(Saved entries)
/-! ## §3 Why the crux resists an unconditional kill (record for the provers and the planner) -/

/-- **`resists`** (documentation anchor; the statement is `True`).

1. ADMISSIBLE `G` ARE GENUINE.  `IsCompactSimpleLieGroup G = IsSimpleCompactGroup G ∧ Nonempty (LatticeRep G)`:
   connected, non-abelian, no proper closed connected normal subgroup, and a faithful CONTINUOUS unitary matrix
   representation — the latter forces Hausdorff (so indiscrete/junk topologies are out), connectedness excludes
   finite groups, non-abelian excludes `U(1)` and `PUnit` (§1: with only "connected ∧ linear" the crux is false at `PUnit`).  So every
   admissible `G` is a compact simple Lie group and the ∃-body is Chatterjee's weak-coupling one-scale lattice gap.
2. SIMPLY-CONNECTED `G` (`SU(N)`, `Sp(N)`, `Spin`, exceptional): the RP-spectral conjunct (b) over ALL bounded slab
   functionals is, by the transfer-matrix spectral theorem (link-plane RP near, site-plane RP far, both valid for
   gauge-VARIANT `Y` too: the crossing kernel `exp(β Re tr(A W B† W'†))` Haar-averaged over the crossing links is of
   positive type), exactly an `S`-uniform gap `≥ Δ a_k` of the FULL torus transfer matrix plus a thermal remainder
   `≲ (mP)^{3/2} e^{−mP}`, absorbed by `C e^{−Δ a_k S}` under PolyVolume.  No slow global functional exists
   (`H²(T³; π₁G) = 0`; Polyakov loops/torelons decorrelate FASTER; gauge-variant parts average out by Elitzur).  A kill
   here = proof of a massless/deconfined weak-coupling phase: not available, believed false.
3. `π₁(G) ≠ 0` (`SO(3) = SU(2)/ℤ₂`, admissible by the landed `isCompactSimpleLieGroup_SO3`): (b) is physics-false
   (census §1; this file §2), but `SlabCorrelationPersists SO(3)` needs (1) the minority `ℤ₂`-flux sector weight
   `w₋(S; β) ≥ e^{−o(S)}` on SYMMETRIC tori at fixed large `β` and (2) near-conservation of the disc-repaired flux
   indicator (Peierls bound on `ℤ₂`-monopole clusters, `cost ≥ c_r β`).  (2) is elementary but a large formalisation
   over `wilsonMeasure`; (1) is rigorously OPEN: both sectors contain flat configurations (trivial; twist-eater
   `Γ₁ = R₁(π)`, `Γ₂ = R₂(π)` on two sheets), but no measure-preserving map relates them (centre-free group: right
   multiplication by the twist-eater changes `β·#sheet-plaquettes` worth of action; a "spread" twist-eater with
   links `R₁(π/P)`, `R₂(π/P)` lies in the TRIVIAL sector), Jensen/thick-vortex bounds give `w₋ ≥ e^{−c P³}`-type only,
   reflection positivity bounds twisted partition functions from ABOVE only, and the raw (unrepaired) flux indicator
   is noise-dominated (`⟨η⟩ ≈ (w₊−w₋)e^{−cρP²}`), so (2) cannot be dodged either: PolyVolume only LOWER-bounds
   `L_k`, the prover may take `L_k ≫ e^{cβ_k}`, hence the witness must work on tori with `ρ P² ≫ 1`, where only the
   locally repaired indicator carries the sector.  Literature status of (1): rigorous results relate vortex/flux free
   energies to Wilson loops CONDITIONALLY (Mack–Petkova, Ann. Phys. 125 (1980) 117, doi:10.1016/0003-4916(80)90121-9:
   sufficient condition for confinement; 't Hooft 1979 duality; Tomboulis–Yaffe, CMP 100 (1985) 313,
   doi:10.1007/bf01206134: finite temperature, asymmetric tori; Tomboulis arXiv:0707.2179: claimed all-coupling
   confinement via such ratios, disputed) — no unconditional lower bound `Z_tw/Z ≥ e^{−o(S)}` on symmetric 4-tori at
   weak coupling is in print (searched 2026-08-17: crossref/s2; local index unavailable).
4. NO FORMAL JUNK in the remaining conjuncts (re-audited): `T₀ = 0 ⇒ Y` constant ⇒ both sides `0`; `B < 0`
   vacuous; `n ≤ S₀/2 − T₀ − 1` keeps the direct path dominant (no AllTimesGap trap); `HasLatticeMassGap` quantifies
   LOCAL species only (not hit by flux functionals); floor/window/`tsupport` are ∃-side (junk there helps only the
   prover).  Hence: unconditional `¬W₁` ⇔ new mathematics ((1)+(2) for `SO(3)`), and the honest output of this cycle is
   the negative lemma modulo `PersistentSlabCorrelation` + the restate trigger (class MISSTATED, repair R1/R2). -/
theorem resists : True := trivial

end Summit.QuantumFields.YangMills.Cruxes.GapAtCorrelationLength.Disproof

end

* * *

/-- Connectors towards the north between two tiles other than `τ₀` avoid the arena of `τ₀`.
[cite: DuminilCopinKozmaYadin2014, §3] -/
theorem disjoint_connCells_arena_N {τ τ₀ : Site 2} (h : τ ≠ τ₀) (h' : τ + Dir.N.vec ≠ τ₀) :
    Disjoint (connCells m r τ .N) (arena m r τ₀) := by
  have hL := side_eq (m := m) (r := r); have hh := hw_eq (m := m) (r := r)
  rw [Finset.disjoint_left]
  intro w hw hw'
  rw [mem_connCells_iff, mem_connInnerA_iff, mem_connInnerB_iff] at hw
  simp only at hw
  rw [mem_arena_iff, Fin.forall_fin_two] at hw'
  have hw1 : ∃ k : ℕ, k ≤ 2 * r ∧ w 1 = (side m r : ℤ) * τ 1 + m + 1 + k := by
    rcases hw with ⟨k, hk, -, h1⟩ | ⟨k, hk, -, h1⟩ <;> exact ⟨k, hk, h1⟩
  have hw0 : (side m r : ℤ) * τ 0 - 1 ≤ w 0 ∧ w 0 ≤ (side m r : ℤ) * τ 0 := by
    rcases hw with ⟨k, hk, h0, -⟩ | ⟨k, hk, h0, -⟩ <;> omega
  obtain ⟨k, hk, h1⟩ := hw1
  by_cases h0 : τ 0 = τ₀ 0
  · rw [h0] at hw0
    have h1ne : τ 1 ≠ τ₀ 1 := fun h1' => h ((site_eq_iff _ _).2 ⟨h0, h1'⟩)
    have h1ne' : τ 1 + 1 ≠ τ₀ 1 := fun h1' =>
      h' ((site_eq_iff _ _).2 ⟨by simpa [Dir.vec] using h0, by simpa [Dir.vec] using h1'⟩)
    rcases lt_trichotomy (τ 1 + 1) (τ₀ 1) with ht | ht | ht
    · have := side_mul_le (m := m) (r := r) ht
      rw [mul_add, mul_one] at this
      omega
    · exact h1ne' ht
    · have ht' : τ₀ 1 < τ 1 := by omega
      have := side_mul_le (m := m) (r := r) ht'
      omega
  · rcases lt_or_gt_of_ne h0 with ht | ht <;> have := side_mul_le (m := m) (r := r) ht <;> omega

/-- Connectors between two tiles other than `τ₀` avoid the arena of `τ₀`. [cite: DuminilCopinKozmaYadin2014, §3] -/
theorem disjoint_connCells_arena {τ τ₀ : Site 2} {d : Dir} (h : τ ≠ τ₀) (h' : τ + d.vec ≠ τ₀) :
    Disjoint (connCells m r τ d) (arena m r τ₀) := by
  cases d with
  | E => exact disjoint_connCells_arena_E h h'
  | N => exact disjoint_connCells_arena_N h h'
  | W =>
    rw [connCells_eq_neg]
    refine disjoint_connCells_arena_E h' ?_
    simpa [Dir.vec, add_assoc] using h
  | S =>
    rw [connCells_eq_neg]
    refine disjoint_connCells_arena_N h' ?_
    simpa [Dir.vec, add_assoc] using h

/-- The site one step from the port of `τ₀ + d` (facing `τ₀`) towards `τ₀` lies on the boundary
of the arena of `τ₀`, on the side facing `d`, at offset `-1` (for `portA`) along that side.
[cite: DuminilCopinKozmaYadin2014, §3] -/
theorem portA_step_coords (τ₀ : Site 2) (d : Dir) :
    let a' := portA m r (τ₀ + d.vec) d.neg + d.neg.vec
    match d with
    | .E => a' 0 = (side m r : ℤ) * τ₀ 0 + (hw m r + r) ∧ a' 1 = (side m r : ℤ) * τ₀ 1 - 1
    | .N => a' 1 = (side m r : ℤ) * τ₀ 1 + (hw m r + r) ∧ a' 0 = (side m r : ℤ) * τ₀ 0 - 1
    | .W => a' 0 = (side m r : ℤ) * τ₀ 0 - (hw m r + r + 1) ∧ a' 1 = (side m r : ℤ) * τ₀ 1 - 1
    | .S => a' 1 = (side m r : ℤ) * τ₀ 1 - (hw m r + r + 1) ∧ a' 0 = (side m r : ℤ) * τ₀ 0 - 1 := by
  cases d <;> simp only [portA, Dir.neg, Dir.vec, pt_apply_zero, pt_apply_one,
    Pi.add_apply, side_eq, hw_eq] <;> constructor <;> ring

● **Task objective**: The answer must consist of every line above that contains the word "Connectors".

● **Response to the task**:
/-- Connectors towards the north between two tiles other than `τ₀` avoid the arena of `τ₀`.
/-- Connectors between two tiles other than `τ₀` avoid the arena of `τ₀`. [cite: DuminilCopinKozmaYadin2014, §3] -/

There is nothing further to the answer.